To further understand the chemical composition of char, EDS analysis was conducted on the chars from fungal fibers grown with different concentrations of Si source. Figure 15 shows the main element mappings in char samples obtained from fungal fibers grown with 2% Si source (FSi2) after the heating ignition test. Numerous microfibers and ball precipitations were observed on the surface of the char. The individual element mappings (Fig. 15c–h) demonstrate that the main compositions of the microfibers were carbon and sodium, and the main composition of the ball precipitations was sodium and chlorine. Silicon was not included in the microfibers and ball precipitations. The main fiber structures were destroyed after being exposed to fire, and carbon microfibers were retained. Soluble fungal structure accelerated the evaporation of water contents originally contained in the fungal fiber cell when grown with Si source. The salty composition (sodium and chlorine) and Si source spread from the fungal cells and were found all over the char. The weight ratios of the main elements were summarized in Table 6. With the increase of Si source in the feeding substrate, more Si content was retained after burning. The higher content of Si source slightly enhanced the production of carbon char, which was demonstrated by the carbon contents being 7.9%, 8.7%, and 12.6% in the residuals of samples from FSi0, FSi1, and FSi2, respectively. These traces indicate that Si source that was absorbed in fungal cells improved the char production, which is a significant indicator of stable structure under fire.

FTIR analysis

The Fourier transform infrared spectroscopy (FTIR) analysis of residual char samples after the heating ignition test are shown in Fig. 16. The Si–O–C, Si–OH bonds were converted into Si–O bonds during burning³³. The Si–O bond was stable and its stretching, bending, and rocking vibration were detected between 1000 and 1100 cm^-1, at 460 cm^-1, and at 540 cm^-1 in the residual char in the fungal fibers grown with Si source^23,24. The band at 770 cm^-1 corresponded to the presence of Si–C bond in the residual char³⁴. Si–O and Si–C bonds were only detected in the char from the fungal fibers grown with Si source. The sharp band at 879 cm^-1 corresponded to the symmetric deformation of the CO₃ group³⁵. The broad band at 1430 cm^-1 was also attributed to the formation of the CO₃ group³⁶. The CO₃ group was found in all these samples and was formed by the organic components of fungi exposed to high temperatures. Si–O and Si–C chemical bonds formed in the fungal fibers grown with Si source have higher heat of chemical bond formation (452 kJ·mol⁻¹ and 360 kJ·mol⁻¹) compared with the C–O bond (358 kJ·mol⁻¹) in fungal fibers grown without Si source³⁷. The formation of Si–O and Si–C prevents further pyrolysis and the release of combustible gases, which reduced the heat release rate of fungi grown with Si source¹⁹. They contributed to the excellent thermal and fire resistance of fungal fibers^38,39.

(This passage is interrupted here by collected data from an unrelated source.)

import Literature.AlgebraicGeometry.GroupSchemes.BarsottiTateGroupHom
import Literature.AlgebraicGeometry.AbelianSchemes.PDivisibleGroupOfAbelianScheme
import HarnessLib

/-!
# `A ↦ A[p^∞]` is a functor: `f[N] : A[N] ⟶ A'[N]` and `f[p^∞] : A[p^∞] → A'[p^∞]` for a homomorphism of abelian schemes

Topic `Literature/AlgebraicGeometry/AbelianSchemes`; namespace `Literature.AlgebraicGeometry.AbelianSchemes.AbelianSchemeOver`.
Cell `hodgecm-mathlib` (D-0151), FLOOR 0, P6 «MOD programme» generic organ G3b (P6b desk census (iv) G3: «`f[p^∞]` of a
homomorphism of abelian schemes through ★ F2's `torsionι`; needed by L4B1ff» = Serre–Tate full faithfulness); sibling of ★
`PDivisibleGroupOfAbelianScheme` (`torsion`, `torsionLift`, `pDivisibleGroup`) and ★ `GroupSchemes/BarsottiTateGroupHom`
(`BTGroup.Hom`, `existsUnique_hom_of_kernelPresentation`).  `--supports stmt-HodgeConjecture-24832`; COUNT-NEUTRAL: HC_CM is
proved only modulo the 7 printed citations until rung 0 closes; this file discharges none of them.  Two `def`s (`torsionMap`,
`pDivisibleGroupMap`) + theorems; no named fact, no instance, no notation, no `sorry`.

THE PRINT.  [Tate1967] §2 (2.1)–(2.2): `A ↦ A(p) = lim A[p^n]` is a functor from abelian schemes (indeed from group schemes with
`[p]` an isogeny) to `p`-divisible groups; [MumfordFogartyKirwan1994] Ch. 6 §1 (homomorphisms commute with `n_X`).

WHAT IS HERE: §1 `mulN_comp_eq_comp_mulN : [N] ≫ f = f ≫ [N]`; **`torsionMap f N : A[N] ⟶ A'[N]`** (★ `torsionLift (ι ≫ f)`) with
`torsionMap_ι : f[N] ≫ ι = ι ≫ f`, **`torsionMap_id`, `torsionMap_comp`**, `torsionIncl_comp_torsionMap`, `torsionMulMap_comp_torsionMap`,
`torsionMap_left_comp` (the commuting square of schemes), `isMonHom_torsionMap` (commutative `A`, `A'`); §2 **`pDivisibleGroupMap f hp hg hg' :
BTGroup.Hom (A.pDivisibleGroup hp hg) (A'.pDivisibleGroup hp hg')`** (layers `f[p^n]`), `pDivisibleGroupMap_app ∕ _app_comp_ι`,
**`pDivisibleGroupMap_id`, `pDivisibleGroupMap_comp`** (functoriality) and **`eq_pDivisibleGroupMap_of_app_comp_ι`** (UNIQUENESS: a
homomorphism `A[p^∞] → A'[p^∞]` restricting `f` on every layer is `f[p^∞]`).

NOT HERE: `f[p^∞]` an isogeny ∕ its kernel for `f` an isogeny; exactness; the `𝒪`-action on `A[p^∞]` (L4.2, which is
`pDivisibleGroupMap (ι a)` for `a ∈ 𝒪` plus the idempotent splitting).

## References
* [Tate1967] J. T. Tate, *p-divisible groups*, Proc. Conf. Local Fields (Driebergen 1966), Springer 1967 — §2 (2.1)–(2.2).
* [MumfordFogartyKirwan1994] D. Mumford, J. Fogarty, F. Kirwan, *Geometric Invariant Theory*, 3rd ed. (1994) — Ch. 6 §1 (p. 115).
-/

noncomputable section

universe u

open CategoryTheory CategoryTheory.Limits AlgebraicGeometry MonoidalCategory CartesianMonoidalCategory
open scoped MonObj

namespace Literature.AlgebraicGeometry.AbelianSchemes

namespace AbelianSchemeOver

open Literature.AlgebraicGeometry.GroupSchemes

variable {S : Scheme.{u}} {A A' A'' : AbelianSchemeOver S}

/-! ## §1 `f[N] : A[N] ⟶ A'[N]` -/

/-- A homomorphism commutes with multiplication by `N`: `[N]_A ≫ f = f ≫ [N]_{A'}`. [cite: MumfordFogartyKirwan1994, Ch. 6 §1 (p. 115)] -/
theorem mulN_comp_eq_comp_mulN (f : A.X ⟶ A'.X) [IsMonHom f] (N : ℕ) : A.mulN N ≫ f = f ≫ A'.mulN N := by
  rw [mulN_def, mulN_def, MonObj.pow_comp, Category.id_comp, MonObj.comp_pow, Category.comp_id]

/-- **`f[N] : A[N] ⟶ A'[N]`, the restriction of a homomorphism `f : A → A'` to the `N`-torsion** (`(ι ≫ f) ≫ [N] = ι ≫ [N] ≫ f
= 1`, universal property of `A'[N]`). [cite: Tate1967, §2 (2.1)] -/
def torsionMap (f : A.X ⟶ A'.X) [IsMonHom f] (N : ℕ) : A.torsion N ⟶ A'.torsion N :=
  A'.torsionLift (A.torsionι N ≫ f) (by
    rw [Category.assoc, ← mulN_comp_eq_comp_mulN, ← Category.assoc, torsionι_comp_mulN, MonObj.one_comp])

/-- `f[N] ≫ ι = ι ≫ f`. [cite: Tate1967, §2 (2.1)] -/
@[reassoc (attr := simp)]
theorem torsionMap_ι (f : A.X ⟶ A'.X) [IsMonHom f] (N : ℕ) : torsionMap f N ≫ A'.torsionι N = A.torsionι N ≫ f :=
  A'.torsionLift_ι _ _

/-- `(𝟙 A)[N] = 𝟙 A[N]`. [cite: Tate1967, §2 (2.1)] -/
@[simp]
theorem torsionMap_id (N : ℕ) : torsionMap (𝟙 A.X) N = 𝟙 (A.torsion N) :=
  A.torsion_hom_ext (by rw [torsionMap_ι, Category.comp_id, Category.id_comp])

/-- `(f ≫ g)[N] = f[N] ≫ g[N]`. [cite: Tate1967, §2 (2.1)] -/
theorem torsionMap_comp (f : A.X ⟶ A'.X) [IsMonHom f] (g : A'.X ⟶ A''.X) [IsMonHom g] (N : ℕ) :
    torsionMap (f ≫ g) N = torsionMap f N ≫ torsionMap g N :=
  A''.torsion_hom_ext (by simp only [Category.assoc, torsionMap_ι, torsionMap_ι_assoc])

/-- `f[N]` commutes with the inclusions `A[N] ↪ A[M]` (`N ∣ M`). [cite: Tate1967, §2 (2.1)] -/
@[reassoc]
theorem torsionIncl_comp_torsionMap (f : A.X ⟶ A'.X) [IsMonHom f] (N M : ℕ) (h : N ∣ M) :
    A.torsionIncl N M h ≫ torsionMap f M = torsionMap f N ≫ A'.torsionIncl N M h :=
  A'.torsion_hom_ext (by rw [Category.assoc, torsionMap_ι, torsionIncl_ι_assoc, Category.assoc, torsionIncl_ι, torsionMap_ι])

/-- `f[M']` commutes with the maps `[N] : A[M'] → A[M]` (`M' = N M`). [cite: Tate1967, §2 (2.1)] -/
@[reassoc]
theorem torsionMulMap_comp_torsionMap (f : A.X ⟶ A'.X) [IsMonHom f] (N M M' : ℕ) (hM : M' = N * M) :
    A.torsionMulMap N M M' hM ≫ torsionMap f M = torsionMap f M' ≫ A'.torsionMulMap N M M' hM :=
  A'.torsion_hom_ext (by
    simp only [Category.assoc, torsionMap_ι, torsionMulMap_ι_assoc, torsionMulMap_ι, torsionMap_ι_assoc,
      mulN_comp_eq_comp_mulN])

/-- The commuting square of underlying schemes `A[N] →(f[N]) A'[N]; A →(f) A'` (it is cartesian only when `f` is, e.g., an
isomorphism — not claimed). [cite: Tate1967, §2 (2.1)] -/
theorem torsionMap_left_comp (f : A.X ⟶ A'.X) [IsMonHom f] (N : ℕ) :
    (torsionMap f N).left ≫ (A'.torsionι N).left = (A.torsionι N).left ≫ f.left := by
  rw [← Over.comp_left, torsionMap_ι, Over.comp_left]

section Group

variable [IsCommMonObj A.X] [IsCommMonObj A'.X]

/-- `f[N]` is a HOMOMORPHISM of `S`-group schemes (for the kernel group laws ★ `torsionGrpObj`). [cite: Tate1967, §2 (2.1)] -/
theorem isMonHom_torsionMap (f : A.X ⟶ A'.X) [IsMonHom f] (N : ℕ) :
    letI := A.torsionGrpObj N; letI := A'.torsionGrpObj N; IsMonHom (torsionMap f N) := by
  letI := A.torsionGrpObj N
  haveI := A.isMonHom_torsionι N
  haveI := A'.isMonHom_mulN N
  unfold torsionMap torsionLift
  exact GroupSchemeKernel.isMonHom_kerLift _ _

end Group

/-! ## §2 `f[p^∞] : A[p^∞] → A'[p^∞]` -/

section PDivisible

variable [IsCommMonObj A.X] [IsCommMonObj A'.X] [IsCommMonObj A''.X] {p g g' g'' : ℕ}

/-- **`f[p^∞] : A[p^∞] → A'[p^∞]`, the homomorphism of Barsotti–Tate groups induced by a homomorphism `f : A → A'` of abelian
schemes** (layers `f[p^n]`; Tate: `A ↦ A(p)` is a functor).  Heights `2g`, `2g'` may differ. [cite: Tate1967, §2 (2.1)] -/
def pDivisibleGroupMap (f : A.X ⟶ A'.X) [IsMonHom f] (hp : p ≠ 0) (hg : A.IsOfRelDim g) (hg' : A'.IsOfRelDim g') :
    BTGroup.Hom (A.pDivisibleGroup hp hg) (A'.pDivisibleGroup hp hg') where
  app n := torsionMap f (p ^ n)
  isMonHom_app n := isMonHom_torsionMap f (p ^ n)
  incl_comp_app n := torsionIncl_comp_torsionMap f (p ^ n) (p ^ (n + 1)) (pow_dvd_pow p n.le_succ)

/-- The layers of `f[p^∞]` are the `f[p^n]` (unfolding). [cite: Tate1967, §2 (2.1)] -/
@[simp]
theorem pDivisibleGroupMap_app (f : A.X ⟶ A'.X) [IsMonHom f] (hp : p ≠ 0) (hg : A.IsOfRelDim g) (hg' : A'.IsOfRelDim g')
    (n : ℕ) : (pDivisibleGroupMap f hp hg hg').app n = torsionMap f (p ^ n) := rfl

/-- `f[p^∞]` restricts `f`: `app n ≫ ι = ι ≫ f`. [cite: Tate1967, §2 (2.1)] -/
theorem pDivisibleGroupMap_app_comp_ι (f : A.X ⟶ A'.X) [IsMonHom f] (hp : p ≠ 0) (hg : A.IsOfRelDim g)
    (hg' : A'.IsOfRelDim g') (n : ℕ) :
    (pDivisibleGroupMap f hp hg hg').app n ≫ A'.torsionι (p ^ n) = A.torsionι (p ^ n) ≫ f :=
  torsionMap_ι f (p ^ n)

/-- **Functoriality, identities**: `(𝟙 A)[p^∞] = 𝟙`. [cite: Tate1967, §2 (2.1)] -/
theorem pDivisibleGroupMap_id (hp : p ≠ 0) (hg : A.IsOfRelDim g) :
    pDivisibleGroupMap (𝟙 A.X) hp hg hg = BTGroup.Hom.id (A.pDivisibleGroup hp hg) :=
  BTGroup.Hom.ext fun n => torsionMap_id (p ^ n)

/-- **Functoriality, composition**: `(f ≫ f')[p^∞] = f[p^∞] ≫ f'[p^∞]`. [cite: Tate1967, §2 (2.1)] -/
theorem pDivisibleGroupMap_comp (f : A.X ⟶ A'.X) [IsMonHom f] (f' : A'.X ⟶ A''.X) [IsMonHom f'] (hp : p ≠ 0)
    (hg : A.IsOfRelDim g) (hg' : A'.IsOfRelDim g') (hg'' : A''.IsOfRelDim g'') :
    pDivisibleGroupMap (f ≫ f') hp hg hg'' = (pDivisibleGroupMap f hp hg hg').comp (pDivisibleGroupMap f' hp hg' hg'') :=
  BTGroup.Hom.ext fun n => torsionMap_comp f f' (p ^ n)

/-- **Uniqueness**: a homomorphism of Barsotti–Tate groups `A[p^∞] → A'[p^∞]` restricting `f` on every layer IS `f[p^∞]`
(the `ι` are monomorphisms). [cite: Tate1967, §2 (2.1)] -/
theorem eq_pDivisibleGroupMap_of_app_comp_ι (f : A.X ⟶ A'.X) [IsMonHom f] (hp : p ≠ 0) (hg : A.IsOfRelDim g)
    (hg' : A'.IsOfRelDim g') (F : BTGroup.Hom (A.pDivisibleGroup hp hg) (A'.pDivisibleGroup hp hg'))
    (hF : ∀ n, F.app n ≫ A'.torsionι (p ^ n) = A.torsionι (p ^ n) ≫ f) : F = pDivisibleGroupMap f hp hg hg' :=
  BTGroup.Hom.ext fun n => A'.torsion_hom_ext ((hF n).trans (torsionMap_ι f (p ^ n)).symm)

end PDivisible

end AbelianSchemeOver

end Literature.AlgebraicGeometry.AbelianSchemes

end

In summary, fungal fibers grown with Si source are highly thermally stable and fire resistant. The schematic of the mechanism for enhanced fire resistance with Si is shown in Fig. 17. Si source firstly entered fungal cell , leading to the formation of Si–O–C, Si–OH, and Si–O bonds in fungal fibers. When exposing to fire and heat, Si–O–C and Si–OH bonds in fungal fibers were converted into Si–O bond and Si–C bond was also generated in burning fungal fibers. Si–O and Si–C have higher heat of chemical bond formation, contributing to the improved thermal stability. Denser char layer was produced in fungal fibers grown with Si source during fire incident, acting as a barrier to prevent the release of combustible vapor. This would enhance fire resistance of fungal fibers.